The defendants’ two bases for establishing the existence of a final judgment under Curdo include the court’s failure to require a bond prior to the issuance of the temporary injunction and the order requiring the city to vacate the volunteer fire station. General Statutes § 52-472 provides in relevant part that “a bond need not be required when, for good cause shown, the court or a judge is of the opinion that a temporary injunction ought to issue without bond.” “The purpose of the bond is to indemnify the defendants from any damages which they might sustain if the plaintiff failed to prosecute the action to effect. General Statutes 52-472.” Spiniello Construction Co. v. Manchester, 189 Conn. 539, 546, 456 A.2d 1199 (1983). The bond, therefore, is provisional on the court’s determination that such bond is required to indemnify the defendants; it does not “exist independently of the order from which the appeal is taken.” Waterbury Teachers Assn. v. Freedom of Information Commission, supra, 230 Conn. 448. The failure to require a bond, therefore, does not satisfy the second part of the Curdo test because the defendants still may recover damages they potentially may suffer as a result of the plaintiffs’ actions in the pending case. See Stamford v. Kovac, 228 Conn. 95, 102, 634 A.2d 897 (1993).
The appeal is dismissed.
In this opinion the other judges concurred.
The plaintiffs are Peter Rustid, Donald Berg, Kevin Re, Robert Bennett, John Keenan, Ralph Nau, Gunther Schaller, James Chevalier, the Long Ridge Paid Drivers Association and Elizabeth Hasson. The plaintiff Gunther Schaller is not related to the author of this opinion.
The Long Ridge Fire Company, also a defendant in this action, has not appealed from the court’s order. We therefore refer in this opinion to Dannel Malloy, John Byrne, James Haselkamp and the city of Stamford as the defendants.
General Statutes § 31-118 provides in relevant part: “When any court or a judge thereof issues or denies a temporary injunction in a case involving or growing out of a labor dispute and either party is aggrieved by the decision of the court or judge upon any question of law arising therein, he may appeal from the final judgment of the court or of such judge to the Appellate Court . . . .”
Because we conclude that this court lacks jurisdiction to hear this appeal, we will not address the merits of the defendants’ claims pertaining to the trial court’s allegedly improvident grant of the temporary injunction.
General Statutes § 31-112 (c) provides: “The term ‘labor dispute’ includes any controversy concerning terms or conditions of employment, or concerning the association or representation of persons in negotiating, fixing, maintaining, changing or seeking to arrange terms or conditions of employment or concerning employment relations, or any controversy arising out of the respective interest of employer and employee, regardless of whether or not the disputants stand in the proximate relation of employer and employee.”

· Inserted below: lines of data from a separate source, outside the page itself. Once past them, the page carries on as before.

/-! ## §9. Non-vacuity: the one-dimensional datum `H = 1`, `Q = 1`, perturbed by `δH = 1`, `δQ = 0` -/

section Example

/-- Non-vacuity of the standing hypotheses: for `ν = μ = Unit`, `H = 1`, `Q = 1` the bordered matrix `[[1,1],[1,0]]`
is invertible (left inverse `[[0,1],[1,−1]]`), and so is the perturbed one `[[2,1],[1,0]]` (left inverse
`[[0,1],[1,−2]]`). -/
example : IsUnit (kkt (1 : Matrix Unit Unit ℚ) (1 : Matrix Unit Unit ℚ)).det ∧
    IsUnit (kkt ((1 : Matrix Unit Unit ℚ) + 1) ((1 : Matrix Unit Unit ℚ) + 0)).det := by
  constructor
  · refine Matrix.isUnit_det_of_left_inverse (B := Matrix.fromBlocks 0 1 1 (-1)) ?_
    unfold kkt
    rw [Matrix.fromBlocks_multiply, ← Matrix.fromBlocks_one]
    simp
  · refine Matrix.isUnit_det_of_left_inverse (B := Matrix.fromBlocks 0 1 1 (-(1 + 1))) ?_
    unfold kkt
    rw [Matrix.fromBlocks_multiply, ← Matrix.fromBlocks_one]
    simp

end Example

end Literature.MathematicalPhysics.QuantumFieldTheory.Balaban1983to89.Beta.BorderedJets

end
import Summits.CriticalPhenomena.PercolationContinuityZ3.Theorems.PercNearOneGluingNoHeavyQuantCombMoveTop
import HarnessLib

/-!
# QUANT lane R8 — gluing a tied hair below the distinguished relay of a comb (the SPLICE endpoint at the bottom level)

builds on p205010 (kernel theorem, internal audit signed; external expert review pending)

Support file (`--supports stmt-CriticalPhenomena-4575`), QUANT lane lead (gen 9), rung R8 of `run/shared/lean/prim/quant/LADDER.md`;
memo `prim-quant-lead-g9/LEAD-NOTES-G9.md` N20 step (4) — ninth file of the kernel proof of FAR (`Quant.FarTreeRow`) at EVERY layer on
COMBS.  When the hair `b` is TIED with the distinguished relay `a` (`T_b = T_a`), its splice position is below `a`: `P' b = P a ∪ {b}` with
gate `q' b = 1`, everything else unchanged, and `b` becomes the new distinguished relay (spine `P' b`).  Theorems only; no sorries.

* `Quant.comb_glue_light_eq` — the cost: `P_{q'}(#{z ∈ A | P' z open} ≤ j) = P_q(#{z ∈ A ∖ b | P z open} ≤ j) − e_d`,
  `e_d = P_q(#{z ∈ A ∖ b | P z open} = j ∧ P a open)` (`d = #(P a)`).
* `Quant.comb_glue_spine`, `Quant.comb_glue_relays`, `Quant.comb_glue_marginal`, `Quant.comb_glue_measure` — the comb hypotheses for the
  new spine `P' b`, unchanged marginals (`∏_{P' b} q' = ∏_{P a} q`), and the drop of the positive-level hair count.
[this work]
-/

noncomputable section

namespace Summit.CriticalPhenomena.PercolationContinuityZ3.Theorems

namespace Quant

open Finset MeasureTheory
open Literature.Probability.LatticeModels
open Literature.Probability.Percolation
open scoped Classical

variable {ι : Type*} [Fintype ι]

/-- **The cost of gluing `b` below `a`.** [this work] -/
theorem comb_glue_light_eq (q q' : ι → unitInterval) (P P' : ι → Finset ι) (a : ι) (A : Finset ι) (j : ℕ) {b : ι}
    (hsp : ∀ y ∈ P a, y ∈ P y ∧ P y ⊆ P a ∧ ∀ y' ∈ P a,
      (y ∈ P y' ∨ y' ∈ P y) ∧ (y ∈ P y' → P y ⊆ P y') ∧ (y ∈ P y' → y' ∈ P y → y = y'))
    (hA5 : ∀ z ∈ A, ∀ y ∈ P z, y ∈ P a → P y ⊆ P z)
    (hA6 : ∀ z ∈ A, ∀ z' ∈ A, z ≠ z' → Disjoint (P z \ P a) (P z' \ P a))
    (hbA : b ∈ A) (hba : b ∉ P a) (hbb : b ∈ P b)
    (hP'b : P' b = insert b (P a)) (hP' : ∀ x, x ≠ b → P' x = P x) (hq' : ∀ i, i ≠ b → q' i = q i) (hq'b : (q' b : ℝ) = 1) :
    (prodBernoulli q').real {ω : Set ι | (A.filter fun z => ((P' z : Finset ι) : Set ι) ⊆ ω).card ≤ j} =
      (prodBernoulli q).real {ω : Set ι | ((A.erase b).filter fun z => ((P z : Finset ι) : Set ι) ⊆ ω).card ≤ j} -
        (prodBernoulli q).real {ω : Set ι | ((A.erase b).filter fun z => ((P z : Finset ι) : Set ι) ⊆ ω).card = j ∧
          (((P a).filter (fun y => (P y).card ≤ (P a).card) : Finset ι) : Set ι) ⊆ ω} := by
  have hmeas : ∀ T : Set (Set ι), MeasurableSet T := fun T => (Set.toFinite T).measurableSet
  obtain ⟨hP'a, hP'y, hsp'⟩ := comb_top_spine P P' a hba hbb hP' hsp
  have hA5' : ∀ z ∈ A.erase b, ∀ y ∈ P' z, y ∈ P' a → P' y ⊆ P' z := by
    intro z hz y hy hya
    have hzb : z ≠ b := Finset.ne_of_mem_erase hz
    rw [hP' z hzb] at hy ⊢
    rw [hP'a] at hya
    rw [hP'y y hya]
    exact hA5 z (Finset.mem_of_mem_erase hz) y hy hya
  have hbdown : ∀ y ∈ P' b, y ∈ P' a → P' y ⊆ P' b := by
    intro y _ hya
    rw [hP'a] at hya
    rw [hP'y y hya, hP'b]
    exact (hsp y hya).2.1.trans (Finset.subset_insert _ _)
  have hQ : P' b \ P' a = {b} := by
    rw [hP'b, hP'a, Finset.insert_sdiff_of_notMem _ hba, Finset.sdiff_self, Finset.insert_empty]
  have hbdisj : ∀ z ∈ A.erase b, Disjoint (P' z \ P' a) (P' b \ P' a) := by
    intro z hz
    rw [hQ, hP' z (Finset.ne_of_mem_erase hz), hP'a, Finset.disjoint_singleton_right, Finset.mem_sdiff, not_and_or]
    exact Or.inl (comb_hair_tip_notMem P a A hbA hba hbb hA6 (Finset.mem_of_mem_erase hz) (Finset.ne_of_mem_erase hz))
  have key := comb_hair_conditioning q' P' a (A.erase b) j (Finset.notMem_erase b A) hsp' hA5' hbdown hbdisj
  rw [Finset.insert_erase hbA] at key
  rw [key, hQ, Finset.prod_singleton, hq'b, one_mul]
  have hlev : (P' b ∩ P' a).card = (P a).card := by
    rw [hP'b, hP'a, Finset.insert_inter_of_notMem hba, Finset.inter_self]
  have hSd : (P' a).filter (fun y => (P' y).card ≤ (P' b ∩ P' a).card) = (P a).filter (fun y => (P y).card ≤ (P a).card) := by
    rw [hlev, hP'a]
    exact Finset.filter_congr fun y hy => by rw [hP'y y hy]
  have hfilt : ∀ ω : Set ι, ((A.erase b).filter fun z => ((P' z : Finset ι) : Set ι) ⊆ ω) =
      ((A.erase b).filter fun z => ((P z : Finset ι) : Set ι) ⊆ ω) := fun ω =>
    Finset.filter_congr fun z hz => by rw [hP' z (Finset.ne_of_mem_erase hz)]
  set G : Finset ι := (A.erase b).biUnion P ∪ P a with hG
  have hbG : b ∉ G := by
    rw [hG, Finset.mem_union, Finset.mem_biUnion, not_or]
    refine ⟨?_, hba⟩
    rintro ⟨z, hz, hbz⟩
    exact comb_hair_tip_notMem P a A hbA hba hbb hA6 (Finset.mem_of_mem_erase hz) (Finset.ne_of_mem_erase hz) hbz
  have hqG : ∀ i ∈ (↑G : Set ι), q' i = q i := fun i hi => hq' i (fun h => hbG (h ▸ Finset.mem_coe.1 hi))
  have dL : ∀ Φ : ℕ → Prop, DeterminedBy {ω : Set ι | Φ (((A.erase b).filter fun z => ((P z : Finset ι) : Set ι) ⊆ ω).card)} (↑G : Set ι) :=
    fun Φ => (determinedBy_card_filter_open (A.erase b) P ((A.erase b).biUnion P)
      (fun z hz => Finset.subset_biUnion_of_mem P hz) Φ).mono (by rw [hG]; exact Finset.coe_subset.2 Finset.subset_union_left)
  have dS : DeterminedBy {ω : Set ι | (((P a).filter (fun y => (P y).card ≤ (P a).card) : Finset ι) : Set ι) ⊆ ω} (↑G : Set ι) :=
    (determinedBy_subset_open _).mono (Finset.coe_subset.2 ((Finset.filter_subset _ _).trans
      (by rw [hG]; exact Finset.subset_union_right)))
  have e1 : (prodBernoulli q').real {ω : Set ι | ((A.erase b).filter fun z => ((P' z : Finset ι) : Set ι) ⊆ ω).card ≤ j} =
      (prodBernoulli q).real {ω : Set ι | ((A.erase b).filter fun z => ((P z : Finset ι) : Set ι) ⊆ ω).card ≤ j} := by
    simp only [hfilt]
    exact prodBernoulli_real_eq_of_determinedBy q' q hqG (dL fun c => c ≤ j) (hmeas _)
  have e2 : (prodBernoulli q').real {ω : Set ι | ((A.erase b).filter fun z => ((P' z : Finset ι) : Set ι) ⊆ ω).card = j ∧
        (((P' a).filter (fun y => (P' y).card ≤ (P' b ∩ P' a).card) : Finset ι) : Set ι) ⊆ ω} =
      (prodBernoulli q).real {ω : Set ι | ((A.erase b).filter fun z => ((P z : Finset ι) : Set ι) ⊆ ω).card = j ∧
        (((P a).filter (fun y => (P y).card ≤ (P a).card) : Finset ι) : Set ι) ⊆ ω} := by
    simp only [hfilt, hSd]
    have : {ω : Set ι | ((A.erase b).filter fun z => ((P z : Finset ι) : Set ι) ⊆ ω).card = j ∧
        (((P a).filter (fun y => (P y).card ≤ (P a).card) : Finset ι) : Set ι) ⊆ ω} =
        {ω : Set ι | ((A.erase b).filter fun z => ((P z : Finset ι) : Set ι) ⊆ ω).card = j} ∩
          {ω | (((P a).filter (fun y => (P y).card ≤ (P a).card) : Finset ι) : Set ι) ⊆ ω} := by ext ω; simp
    rw [this]
    exact prodBernoulli_real_eq_of_determinedBy q' q hqG ((dL fun c => c = j).inter dS) (hmeas _)
  rw [e1, e2]

omit [Fintype ι] in
/-- **The new spine `P' b = P a ∪ {b}` is an unglued chain with down-closed prefixes.** [this work] -/
theorem comb_glue_spine (P P' : ι → Finset ι) (a : ι) {b : ι} (hba : b ∉ P a) (hbb : b ∈ P b)
    (hP'b : P' b = insert b (P a)) (hP' : ∀ x, x ≠ b → P' x = P x)
    (hsp : ∀ y ∈ P a, y ∈ P y ∧ P y ⊆ P a ∧ ∀ y' ∈ P a,
      (y ∈ P y' ∨ y' ∈ P y) ∧ (y ∈ P y' → P y ⊆ P y') ∧ (y ∈ P y' → y' ∈ P y → y = y')) :
    ∀ y ∈ P' b, y ∈ P' y ∧ P' y ⊆ P' b ∧ ∀ y' ∈ P' b,
      (y ∈ P' y' ∨ y' ∈ P' y) ∧ (y ∈ P' y' → P' y ⊆ P' y') ∧ (y ∈ P' y' → y' ∈ P' y → y = y') := by
  have hP'y : ∀ y ∈ P a, P' y = P y := fun y hy => hP' y (fun h => hba (h ▸ hy))
  have hby : ∀ y ∈ P a, b ∉ P y := fun y hy h => hba ((hsp y hy).2.1 h)
  rw [hP'b]
  intro y hy
  rw [Finset.mem_insert] at hy
  rcases hy with rfl | hy
  · refine ⟨by rw [hP'b]; exact Finset.mem_insert_self _ _, by rw [hP'b], fun y' hy' => ?_⟩
    rw [Finset.mem_insert] at hy'
    rcases hy' with rfl | hy'
    · exact ⟨Or.inl (by rw [hP'b]; exact Finset.mem_insert_self _ _), fun _ => le_rfl, fun _ _ => rfl⟩
    · rw [hP'y y' hy']
      exact ⟨Or.inr (by rw [hP'b]; exact Finset.mem_insert_of_mem hy'), fun h => absurd h (hby y' hy'),
        fun h => absurd h (hby y' hy')⟩
  · obtain ⟨h1, h2, h3⟩ := hsp y hy
    rw [hP'y y hy]
    refine ⟨h1, h2.trans (Finset.subset_insert _ _), fun y' hy' => ?_⟩
    rw [Finset.mem_insert] at hy'
    rcases hy' with rfl | hy'
    · rw [hP'b]
      exact ⟨Or.inl (Finset.mem_insert_of_mem hy), fun _ => h2.trans (Finset.subset_insert _ _),
        fun _ h => absurd h (hby y hy)⟩
    · rw [hP'y y' hy']; exact h3 y' hy'

omit [Fintype ι] in
/-- Relays after the glue: spine parts down-closed w.r.t. the new spine, private parts unchanged off `b`, tips stay. [this work] -/
theorem comb_glue_relays (P P' : ι → Finset ι) (a : ι) (A : Finset ι) {b : ι} (hbA : b ∈ A) (hba : b ∉ P a) (hbb : b ∈ P b)
    (hP'b : P' b = insert b (P a)) (hP' : ∀ x, x ≠ b → P' x = P x)
    (hsp : ∀ y ∈ P a, y ∈ P y ∧ P y ⊆ P a ∧ ∀ y' ∈ P a,
      (y ∈ P y' ∨ y' ∈ P y) ∧ (y ∈ P y' → P y ⊆ P y') ∧ (y ∈ P y' → y' ∈ P y → y = y'))
    (hA5 : ∀ z ∈ A, ∀ y ∈ P z, y ∈ P a → P y ⊆ P z)
    (hA6 : ∀ z ∈ A, ∀ z' ∈ A, z ≠ z' → Disjoint (P z \ P a) (P z' \ P a))
    (hA8 : ∀ z ∈ A, z ∈ P z) :
    (∀ z ∈ A, z ≠ b → P' z \ P' b = P z \ P a) ∧
    (∀ z ∈ A, ∀ y ∈ P' z, y ∈ P' b → P' y ⊆ P' z) ∧
    (∀ z ∈ A, ∀ z' ∈ A, z ≠ z' → Disjoint (P' z \ P' b) (P' z' \ P' b)) ∧
    (∀ z ∈ A, z ∈ P' z) := by
  have hP'y : ∀ y ∈ P a, P' y = P y := fun y hy => hP' y (fun h => hba (h ▸ hy))
  have hbz : ∀ {z : ι}, z ∈ A → z ≠ b → b ∉ P z := fun hz hzb => comb_hair_tip_notMem P a A hbA hba hbb hA6 hz hzb
  have hQ : ∀ z ∈ A, z ≠ b → P' z \ P' b = P z \ P a := by
    intro z hz hzb
    rw [hP' z hzb, hP'b]
    ext y; simp only [Finset.mem_sdiff, Finset.mem_insert, not_or]
    constructor
    · rintro ⟨h1, -, h2⟩; exact ⟨h1, h2⟩
    · rintro ⟨h1, h2⟩; exact ⟨h1, fun h => hbz hz hzb (h ▸ h1), h2⟩
  have hQb : P' b \ P' b = ∅ := Finset.sdiff_self _
  refine ⟨hQ, ?_, ?_, ?_⟩
  · intro z hz y hy hyb
    rw [hP'b, Finset.mem_insert] at hyb
    by_cases hzb : z = b
    · subst hzb
      rcases hyb with rfl | hya
      · exact le_rfl
      · rw [hP'y y hya, hP'b]; exact (hsp y hya).2.1.trans (Finset.subset_insert _ _)
    · rw [hP' z hzb] at hy ⊢
      rcases hyb with rfl | hya
      · exact absurd hy (hbz hz hzb)
      · rw [hP'y y hya]; exact hA5 z hz y hy hya
  · intro z hz z' hz' hne
    by_cases hzb : z = b
    · subst hzb; rw [hQb]; exact Finset.disjoint_empty_left _
    by_cases hz'b : z' = b
    · subst hz'b; rw [hQb]; exact Finset.disjoint_empty_right _
    rw [hQ z hz hzb, hQ z' hz' hz'b]; exact hA6 z hz z' hz' hne
  · intro z hz
    by_cases hzb : z = b
    · subst hzb; rw [hP'b]; exact Finset.mem_insert_self _ _
    · rw [hP' z hzb]; exact hA8 z hz

omit [Fintype ι] in
/-- Marginals after the glue: `∏_{P' b} q' = ∏_{P a} q` and every other marginal is unchanged. [this work] -/
theorem comb_glue_marginal (q q' : ι → unitInterval) (P P' : ι → Finset ι) (a : ι) (A : Finset ι) {b : ι}
    (hbA : b ∈ A) (hba : b ∉ P a) (hbb : b ∈ P b) (hP'b : P' b = insert b (P a)) (hP' : ∀ x, x ≠ b → P' x = P x)
    (hq' : ∀ i, i ≠ b → q' i = q i) (hq'b : (q' b : ℝ) = 1)
    (hA6 : ∀ z ∈ A, ∀ z' ∈ A, z ≠ z' → Disjoint (P z \ P a) (P z' \ P a)) :
    (∏ y ∈ P' b, (q' y : ℝ)) = ∏ y ∈ P a, (q y : ℝ) ∧
      ∀ z ∈ A, z ≠ b → (∏ y ∈ P' z, (q' y : ℝ)) = ∏ y ∈ P z, (q y : ℝ) := by
  have hprod : ∀ S : Finset ι, b ∉ S → (∏ y ∈ S, (q' y : ℝ)) = ∏ y ∈ S, (q y : ℝ) := fun S hS =>
    Finset.prod_congr rfl fun y hy => by rw [hq' y (fun h => hS (h ▸ hy))]
  refine ⟨by rw [hP'b, Finset.prod_insert hba, hq'b, one_mul, hprod (P a) hba], fun z hz hzb => ?_⟩
  rw [hP' z hzb, hprod (P z) (comb_hair_tip_notMem P a A hbA hba hbb hA6 hz hzb)]

omit [Fintype ι] in
/-- The positive-level hair count (w.r.t. the new spine) loses `b`. [this work] -/
theorem comb_glue_measure (P P' : ι → Finset ι) (a : ι) (A : Finset ι) {b : ι} (hbA : b ∈ A) (hba : b ∉ P a) (hbb : b ∈ P b)
    (hP'b : P' b = insert b (P a)) (hP' : ∀ x, x ≠ b → P' x = P x)
    (hA6 : ∀ z ∈ A, ∀ z' ∈ A, z ≠ z' → Disjoint (P z \ P a) (P z' \ P a)) :
    A.filter (fun z => ¬ P' z ⊆ P' b ∧ (P' z ∩ P' b).Nonempty) =
      (A.filter fun z => ¬ P z ⊆ P a ∧ (P z ∩ P a).Nonempty).erase b := by
  have hbz : ∀ {z : ι}, z ∈ A → z ≠ b → b ∉ P z := fun hz hzb => comb_hair_tip_notMem P a A hbA hba hbb hA6 hz hzb
  ext z
  rw [Finset.mem_erase, Finset.mem_filter, Finset.mem_filter, hP'b]
  constructor
  · rintro ⟨hz, h1, h2⟩
    have hzb : z ≠ b := by rintro rfl; exact h1 (by rw [hP'b])
    rw [hP' z hzb] at h1 h2
    refine ⟨hzb, hz, fun h => h1 (h.trans (Finset.subset_insert _ _)), ?_⟩
    obtain ⟨y, hy⟩ := h2
    rw [Finset.mem_inter, Finset.mem_insert] at hy
    rcases hy.2 with h | h
    · exact absurd (h ▸ hy.1) (hbz hz hzb)
    · exact ⟨y, Finset.mem_inter.2 ⟨hy.1, h⟩⟩
  · rintro ⟨hzb, hz, h1, h2⟩
    rw [hP' z hzb]
    refine ⟨hz, fun hsub => h1 fun y hy => ?_, ?_⟩
    · have := hsub hy
      rw [Finset.mem_insert] at this
      rcases this with h | h
      · exact absurd (h ▸ hy) (hbz hz hzb)
      · exact h
    · obtain ⟨y, hy⟩ := h2
      exact ⟨y, Finset.mem_inter.2 ⟨(Finset.mem_inter.1 hy).1, Finset.mem_insert_of_mem (Finset.mem_inter.1 hy).2⟩⟩

end Quant

end Summit.CriticalPhenomena.PercolationContinuityZ3.Theorems

end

During a hearing on several motions before the court subsequent to its ruling granting, in part, the plaintiffs’ motion for injunctive relief, the court stated specifically, “I did not allow the injunction on the labor disagreement. ... I treated this as a charter problem . . . .”
General Statutes § 31-115 provides in relevant part: “No court shall have jurisdiction to issue a temporary or permanent injunction in any case involving or growing out of a labor dispute . . . except after a finding of facts by the court, to the effect: (a) That unlawful acts have been threatened and will be committed by a person or persons unless such person or persons are restrained therefrom . . . (b) that substantial and irreparable injury to the complainant or his property will follow; (c) that as to each item of relief granted greater injury would be inflicted upon the complainant by the denial of relief than would be inflicted upon the defendants by the granting of relief; (d) that the complainant has no adequate remedy at law; and (e) that the public officers charged with the duty to protect the complainant’s property are unable or unwilling 1o furnish adequate protection. . .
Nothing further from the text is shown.